> **WORK INSTRUCTIONS**
How many lines below contain the word "evalRingHom"? Reply solely with the number.

Dataset records:
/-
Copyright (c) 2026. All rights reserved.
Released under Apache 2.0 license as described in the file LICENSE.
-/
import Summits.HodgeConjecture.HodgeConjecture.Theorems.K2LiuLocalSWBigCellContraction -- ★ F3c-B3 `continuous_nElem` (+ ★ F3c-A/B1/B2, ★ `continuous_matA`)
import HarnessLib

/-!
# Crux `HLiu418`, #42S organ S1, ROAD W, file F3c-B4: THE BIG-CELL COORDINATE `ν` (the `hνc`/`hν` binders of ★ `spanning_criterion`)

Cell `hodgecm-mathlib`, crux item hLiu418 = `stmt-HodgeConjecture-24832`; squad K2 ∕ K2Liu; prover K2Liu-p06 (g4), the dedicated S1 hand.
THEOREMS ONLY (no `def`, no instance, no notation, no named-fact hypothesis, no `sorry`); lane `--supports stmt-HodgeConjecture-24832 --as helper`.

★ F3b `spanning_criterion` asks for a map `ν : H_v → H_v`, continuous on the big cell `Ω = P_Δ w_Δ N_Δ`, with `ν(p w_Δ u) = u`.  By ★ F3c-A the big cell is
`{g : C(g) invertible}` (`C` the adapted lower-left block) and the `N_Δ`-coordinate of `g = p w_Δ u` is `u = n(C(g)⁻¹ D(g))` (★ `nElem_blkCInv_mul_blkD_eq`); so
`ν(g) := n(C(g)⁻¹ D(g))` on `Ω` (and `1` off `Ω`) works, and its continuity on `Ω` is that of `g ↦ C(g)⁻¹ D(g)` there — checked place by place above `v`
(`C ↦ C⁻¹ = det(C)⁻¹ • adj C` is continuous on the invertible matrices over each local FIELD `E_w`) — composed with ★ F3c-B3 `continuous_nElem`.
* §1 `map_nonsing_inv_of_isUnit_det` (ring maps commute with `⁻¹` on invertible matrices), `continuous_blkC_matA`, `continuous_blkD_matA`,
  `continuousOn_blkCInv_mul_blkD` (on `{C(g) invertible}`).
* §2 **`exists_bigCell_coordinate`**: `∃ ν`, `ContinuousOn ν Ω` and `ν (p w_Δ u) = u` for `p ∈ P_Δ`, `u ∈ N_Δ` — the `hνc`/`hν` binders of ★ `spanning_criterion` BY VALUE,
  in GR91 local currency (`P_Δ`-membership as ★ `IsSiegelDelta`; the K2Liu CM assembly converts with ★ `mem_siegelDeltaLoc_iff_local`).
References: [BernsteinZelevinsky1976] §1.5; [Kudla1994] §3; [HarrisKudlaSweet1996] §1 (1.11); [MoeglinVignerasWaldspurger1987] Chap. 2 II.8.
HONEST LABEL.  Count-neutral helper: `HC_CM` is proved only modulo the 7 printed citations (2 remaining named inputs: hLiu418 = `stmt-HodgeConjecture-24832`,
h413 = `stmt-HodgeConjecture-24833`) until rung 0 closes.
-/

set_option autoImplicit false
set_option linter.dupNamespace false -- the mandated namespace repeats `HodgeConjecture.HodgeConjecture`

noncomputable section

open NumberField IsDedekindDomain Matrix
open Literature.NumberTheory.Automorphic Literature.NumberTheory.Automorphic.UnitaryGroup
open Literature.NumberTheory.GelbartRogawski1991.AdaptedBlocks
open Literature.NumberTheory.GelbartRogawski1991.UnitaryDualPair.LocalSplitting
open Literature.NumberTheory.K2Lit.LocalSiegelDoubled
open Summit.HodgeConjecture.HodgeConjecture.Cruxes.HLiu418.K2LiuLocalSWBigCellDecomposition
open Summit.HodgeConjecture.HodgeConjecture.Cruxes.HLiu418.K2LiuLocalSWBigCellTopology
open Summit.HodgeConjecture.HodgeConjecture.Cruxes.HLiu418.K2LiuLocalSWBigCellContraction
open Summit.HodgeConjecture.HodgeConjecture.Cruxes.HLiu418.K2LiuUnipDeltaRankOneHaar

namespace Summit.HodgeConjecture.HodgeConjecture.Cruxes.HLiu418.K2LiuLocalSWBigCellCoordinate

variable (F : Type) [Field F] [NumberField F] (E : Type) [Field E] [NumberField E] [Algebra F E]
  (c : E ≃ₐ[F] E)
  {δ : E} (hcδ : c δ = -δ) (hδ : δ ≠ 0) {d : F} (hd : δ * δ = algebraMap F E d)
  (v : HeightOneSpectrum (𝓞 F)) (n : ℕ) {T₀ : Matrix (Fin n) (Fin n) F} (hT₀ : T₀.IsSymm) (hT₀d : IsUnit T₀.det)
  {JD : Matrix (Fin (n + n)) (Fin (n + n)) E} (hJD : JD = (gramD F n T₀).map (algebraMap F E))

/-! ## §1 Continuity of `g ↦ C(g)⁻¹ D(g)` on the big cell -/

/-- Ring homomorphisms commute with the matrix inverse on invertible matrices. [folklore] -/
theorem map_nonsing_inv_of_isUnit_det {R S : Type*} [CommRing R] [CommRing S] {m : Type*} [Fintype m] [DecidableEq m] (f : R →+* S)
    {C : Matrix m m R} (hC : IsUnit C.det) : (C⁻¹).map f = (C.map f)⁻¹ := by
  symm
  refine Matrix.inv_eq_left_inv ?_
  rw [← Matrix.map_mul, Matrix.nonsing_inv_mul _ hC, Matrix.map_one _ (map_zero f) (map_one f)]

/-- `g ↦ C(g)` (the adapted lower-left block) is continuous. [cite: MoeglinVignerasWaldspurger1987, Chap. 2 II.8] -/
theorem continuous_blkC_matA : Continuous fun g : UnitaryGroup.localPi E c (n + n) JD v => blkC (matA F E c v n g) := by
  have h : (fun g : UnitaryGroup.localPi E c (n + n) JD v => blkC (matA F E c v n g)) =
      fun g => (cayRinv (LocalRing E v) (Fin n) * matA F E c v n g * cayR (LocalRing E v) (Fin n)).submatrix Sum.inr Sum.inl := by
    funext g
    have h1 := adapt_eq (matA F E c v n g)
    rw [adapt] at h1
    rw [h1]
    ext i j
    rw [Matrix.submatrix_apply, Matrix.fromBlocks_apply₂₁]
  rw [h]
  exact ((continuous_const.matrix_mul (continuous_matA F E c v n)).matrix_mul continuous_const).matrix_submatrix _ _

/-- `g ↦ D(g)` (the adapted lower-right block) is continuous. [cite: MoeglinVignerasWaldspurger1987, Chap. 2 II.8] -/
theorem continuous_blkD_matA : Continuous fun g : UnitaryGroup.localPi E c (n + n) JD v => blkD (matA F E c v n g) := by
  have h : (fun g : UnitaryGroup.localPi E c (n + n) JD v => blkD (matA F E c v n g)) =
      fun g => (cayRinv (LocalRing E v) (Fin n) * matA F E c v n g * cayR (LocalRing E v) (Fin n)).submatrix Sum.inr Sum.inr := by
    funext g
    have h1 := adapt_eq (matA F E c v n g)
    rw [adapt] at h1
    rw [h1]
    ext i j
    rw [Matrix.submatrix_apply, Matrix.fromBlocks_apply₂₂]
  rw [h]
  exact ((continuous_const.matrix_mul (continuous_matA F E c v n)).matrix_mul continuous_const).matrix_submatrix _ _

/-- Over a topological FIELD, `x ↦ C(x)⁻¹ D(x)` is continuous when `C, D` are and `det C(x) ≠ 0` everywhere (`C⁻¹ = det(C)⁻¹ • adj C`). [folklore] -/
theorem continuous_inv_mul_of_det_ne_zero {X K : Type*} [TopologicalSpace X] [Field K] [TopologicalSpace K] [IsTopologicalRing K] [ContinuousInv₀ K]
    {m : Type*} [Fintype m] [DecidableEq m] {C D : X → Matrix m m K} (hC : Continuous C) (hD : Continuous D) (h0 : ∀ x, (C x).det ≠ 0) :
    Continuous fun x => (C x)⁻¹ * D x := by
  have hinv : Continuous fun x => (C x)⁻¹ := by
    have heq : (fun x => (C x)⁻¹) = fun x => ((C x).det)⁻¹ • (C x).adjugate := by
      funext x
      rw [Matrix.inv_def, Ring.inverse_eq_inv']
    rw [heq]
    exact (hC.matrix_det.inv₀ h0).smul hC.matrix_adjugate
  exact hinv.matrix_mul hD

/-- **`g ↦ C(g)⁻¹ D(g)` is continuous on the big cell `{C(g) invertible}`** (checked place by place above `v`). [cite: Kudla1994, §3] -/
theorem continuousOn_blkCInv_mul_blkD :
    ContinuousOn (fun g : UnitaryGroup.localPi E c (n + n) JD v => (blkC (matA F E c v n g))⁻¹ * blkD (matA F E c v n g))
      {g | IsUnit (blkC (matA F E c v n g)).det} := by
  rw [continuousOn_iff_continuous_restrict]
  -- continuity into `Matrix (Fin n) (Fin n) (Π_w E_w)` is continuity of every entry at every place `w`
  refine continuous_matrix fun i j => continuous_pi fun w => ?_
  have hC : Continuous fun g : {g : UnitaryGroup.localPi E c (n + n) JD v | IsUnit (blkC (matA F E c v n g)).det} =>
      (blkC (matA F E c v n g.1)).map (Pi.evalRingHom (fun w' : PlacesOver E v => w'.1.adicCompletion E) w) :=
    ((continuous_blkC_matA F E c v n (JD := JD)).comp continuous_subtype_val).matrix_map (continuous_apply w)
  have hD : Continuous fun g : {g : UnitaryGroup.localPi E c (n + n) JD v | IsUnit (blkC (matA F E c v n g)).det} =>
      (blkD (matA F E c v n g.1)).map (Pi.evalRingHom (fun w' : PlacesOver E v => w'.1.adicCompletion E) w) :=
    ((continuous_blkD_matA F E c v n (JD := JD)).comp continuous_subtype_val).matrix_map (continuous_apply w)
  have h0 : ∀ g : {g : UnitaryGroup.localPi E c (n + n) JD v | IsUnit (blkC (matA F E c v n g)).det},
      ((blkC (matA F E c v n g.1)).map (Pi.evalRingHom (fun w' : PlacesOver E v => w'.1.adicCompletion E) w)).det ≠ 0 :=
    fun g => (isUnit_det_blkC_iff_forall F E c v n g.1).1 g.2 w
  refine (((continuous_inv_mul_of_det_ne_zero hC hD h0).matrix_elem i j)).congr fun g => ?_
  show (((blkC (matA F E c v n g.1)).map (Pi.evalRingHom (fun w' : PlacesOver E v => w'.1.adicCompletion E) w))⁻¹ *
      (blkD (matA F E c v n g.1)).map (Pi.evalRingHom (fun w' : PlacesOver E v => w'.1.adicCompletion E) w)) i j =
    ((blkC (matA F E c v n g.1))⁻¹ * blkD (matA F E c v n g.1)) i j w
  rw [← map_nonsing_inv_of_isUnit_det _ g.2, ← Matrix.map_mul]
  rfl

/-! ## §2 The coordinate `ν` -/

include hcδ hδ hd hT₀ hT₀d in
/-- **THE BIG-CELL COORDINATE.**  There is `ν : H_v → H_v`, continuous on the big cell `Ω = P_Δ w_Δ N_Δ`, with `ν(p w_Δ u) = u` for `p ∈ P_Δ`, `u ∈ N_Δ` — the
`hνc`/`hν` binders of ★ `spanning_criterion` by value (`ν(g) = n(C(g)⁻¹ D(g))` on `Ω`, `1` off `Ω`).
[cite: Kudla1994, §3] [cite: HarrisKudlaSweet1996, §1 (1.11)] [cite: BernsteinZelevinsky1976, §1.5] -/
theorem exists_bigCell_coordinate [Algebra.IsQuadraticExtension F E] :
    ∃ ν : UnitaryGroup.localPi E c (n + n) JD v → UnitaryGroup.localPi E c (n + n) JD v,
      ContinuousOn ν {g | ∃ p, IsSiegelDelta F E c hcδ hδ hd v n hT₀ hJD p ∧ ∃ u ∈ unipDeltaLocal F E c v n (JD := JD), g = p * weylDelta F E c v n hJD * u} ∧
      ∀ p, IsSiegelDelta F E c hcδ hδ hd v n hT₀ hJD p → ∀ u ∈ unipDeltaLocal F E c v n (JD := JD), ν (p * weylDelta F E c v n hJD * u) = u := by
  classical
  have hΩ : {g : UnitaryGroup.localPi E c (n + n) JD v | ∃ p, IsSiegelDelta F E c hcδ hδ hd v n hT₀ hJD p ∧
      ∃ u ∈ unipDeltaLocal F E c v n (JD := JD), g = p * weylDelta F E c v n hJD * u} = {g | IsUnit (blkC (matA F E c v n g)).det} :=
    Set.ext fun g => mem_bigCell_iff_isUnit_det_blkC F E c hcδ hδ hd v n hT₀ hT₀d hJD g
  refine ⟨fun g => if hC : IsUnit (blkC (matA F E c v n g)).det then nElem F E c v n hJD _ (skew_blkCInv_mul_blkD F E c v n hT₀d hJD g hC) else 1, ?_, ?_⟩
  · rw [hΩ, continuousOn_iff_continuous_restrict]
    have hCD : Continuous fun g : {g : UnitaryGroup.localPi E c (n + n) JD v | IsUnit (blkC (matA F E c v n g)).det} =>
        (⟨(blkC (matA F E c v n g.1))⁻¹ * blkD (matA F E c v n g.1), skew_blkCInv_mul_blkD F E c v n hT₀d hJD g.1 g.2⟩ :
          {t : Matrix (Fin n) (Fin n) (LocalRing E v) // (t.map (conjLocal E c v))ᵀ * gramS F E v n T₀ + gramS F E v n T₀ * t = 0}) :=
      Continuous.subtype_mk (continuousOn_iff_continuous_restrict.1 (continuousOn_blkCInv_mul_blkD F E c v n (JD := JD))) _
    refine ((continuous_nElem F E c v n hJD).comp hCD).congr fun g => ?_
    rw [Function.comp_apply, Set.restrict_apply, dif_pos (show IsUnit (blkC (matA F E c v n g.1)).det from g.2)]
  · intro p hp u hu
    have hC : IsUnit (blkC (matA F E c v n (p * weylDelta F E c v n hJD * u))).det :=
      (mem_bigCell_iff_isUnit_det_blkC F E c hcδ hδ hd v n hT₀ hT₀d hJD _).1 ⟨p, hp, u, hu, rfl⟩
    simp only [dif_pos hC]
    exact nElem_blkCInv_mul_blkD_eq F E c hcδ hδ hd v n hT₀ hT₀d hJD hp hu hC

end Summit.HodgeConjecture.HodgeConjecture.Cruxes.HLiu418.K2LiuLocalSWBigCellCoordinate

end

> **REPLY**
5